Figure 1: a) Tectonic setting of the Mendocino Triple Junction, located at the intersection of the San Andreas Fault (SAF), the Mendocino Fault Zone (MFZ), and the Cascadia Subduction Zone(CSZ). The black velocity vectors show the PBO velocity field in the Sierra Nevada Great Valley (SNGV) reference frame, converted using the Euler Pole from Dixon et al. (2000). b and c) Velocity changes (T3-T2 and T4-T3) from the PBO solutions with least-squares seasonal removal, shown with 1-sigma confidence ellipses. (d) Time series of east component for station P160 (red arrow in (b)). Time series after removal of coseismic offsets is shown in black and the detrended and de-seasonalized east component is shown in red, with dashed lines indicating the periods used for slope estimation. e) Residuals to linear fits in Figure 1d.
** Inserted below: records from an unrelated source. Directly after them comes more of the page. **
/-- The per-context overlap `g(U) = ∫ min(F_v, M(U) q_v) dμ(v)` is measurable, `0 ≤ g ≤ M`, and
`∫ g dπ = ∫ min(F, M·q) dπ`. [ours] -/
theorem siteOverlap_facts (hFm : Measurable F) (hF0 : ∀ U, 0 ≤ F U) {CF : ℝ} (hFb : ∀ U, F U ≤ CF)
    (hqm : Measurable q) (hq0 : ∀ U, 0 ≤ q U) :
    Measurable (fun U : ι → X => ∫ v, min (F (update U a v)) (coordAvg μ {a} F U * q (update U a v)) ∂μ) ∧
      (∀ U : ι → X, 0 ≤ ∫ v, min (F (update U a v)) (coordAvg μ {a} F U * q (update U a v)) ∂μ) ∧
      (∀ U : ι → X, ∫ v, min (F (update U a v)) (coordAvg μ {a} F U * q (update U a v)) ∂μ ≤
        coordAvg μ {a} F U) ∧
      ∫ U, ∫ v, min (F (update U a v)) (coordAvg μ {a} F U * q (update U a v)) ∂μ ∂Measure.pi (fun _ : ι => μ) =
        ∫ U, min (F U) (coordAvg μ {a} F U * q U) ∂Measure.pi (fun _ : ι => μ) := by
  have hMm : Measurable (coordAvg μ {a} F) := measurable_coordAvg μ {a} hFm
  have hM0 : ∀ U, 0 ≤ coordAvg μ {a} F U := fun U => (coordAvg_mem_Icc μ {a} hFm hF0 hFb U).1
  have hFabs : ∀ W, |F W| ≤ CF := fun W => by rw [abs_of_nonneg (hF0 W)]; exact hFb W
  have hh : Measurable fun U : ι → X => min (F U) (coordAvg μ {a} F U * q U) := hFm.min (hMm.mul hqm)
  have hhb : ∀ U, |min (F U) (coordAvg μ {a} F U * q U)| ≤ CF := fun U => by
    rw [abs_of_nonneg (le_min (hF0 U) (mul_nonneg (hM0 U) (hq0 U)))]
    exact (min_le_left _ _).trans (hFb U)
  -- freezing `M` at `U` is the same as resampling `min(F, M q)` (since `M(U[a↦v]) = M(U)`)
  have e : (fun U : ι → X => ∫ v, min (F (update U a v)) (coordAvg μ {a} F U * q (update U a v)) ∂μ) =
      fun U => ∫ v, (fun W => min (F W) (coordAvg μ {a} F W * q W)) (update U a v) ∂μ := by
    funext U
    refine integral_congr_ae (ae_of_all _ fun v => ?_)
    simp only [coordAvg_singleton_update]
  refine ⟨?_, fun U => integral_nonneg fun v => le_min (hF0 _) (mul_nonneg (hM0 U) (hq0 _)), fun U => ?_, ?_⟩
  · rw [e]
    exact ((measurable_comp_update a hh).stronglyMeasurable.integral_prod_right (ν := μ)).measurable
  · calc ∫ v, min (F (update U a v)) (coordAvg μ {a} F U * q (update U a v)) ∂μ
        ≤ ∫ v, F (update U a v) ∂μ :=
          integral_mono_of_nonneg (ae_of_all _ fun v => le_min (hF0 _) (mul_nonneg (hM0 U) (hq0 _)))
            (integrable_of_measurable_abs_le μ (hFm.comp (measurable_update U)) (fun v => hFabs _))
            (ae_of_all _ fun v => min_le_left _ _)
      _ = coordAvg μ {a} F U := (coordAvg_singleton_of_measurable μ a hFm U).symm
  · rw [e, ← pi_integral_eq_integral_integral_update μ a hh hhb]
Figure 2: Inversion results for the PBO GNSS velocity changes in 2014 and 2016, using a correction for ETS events, the NLDAS model to correct for seasonal variation in the time series, and elastic Green’s functions computed for a heterogeneous elastic earth structure. The brown contours represent tremor density from the modified PNSN catalog, ranging from 0 to 2000 tremor epicenters per 10 x 10 km grid cell. The purple lines show the depth contours of the interface geometry. The most prominent feature is a localized coupling change on the interface around 40.3°N in both inversions.

In Southern Cascadia, precise GNSS measurements spanning about 15 years reveal steady deformation due to locking on the Cascadia megathrust punctuated by transient deformation from large earthquakes and episodic tremor and slip events. Near the Mendocino Triple Junction, however, we recognize several abrupt GNSS velocity changes that reflect a different process. After correcting for earthquakes and seasonal loading, we find that several dozen GNSS time series show spatially coherent east-west velocity changes of about 2 mm/yr, and that these changes coincide in time with regional M>6.5 earthquakes. We consider several hypotheses and propose that dynamically triggered changes in megathrust coupling best explain the data. Our inversions locate the coupling changes slightly updip of the tremor-producing zone. We speculate that dynamic shaking near the tremor region may provide a mechanism. Observations of transient coupling changes are rare and challenging to explain mechanistically but have important implications for earthquake processes on faults.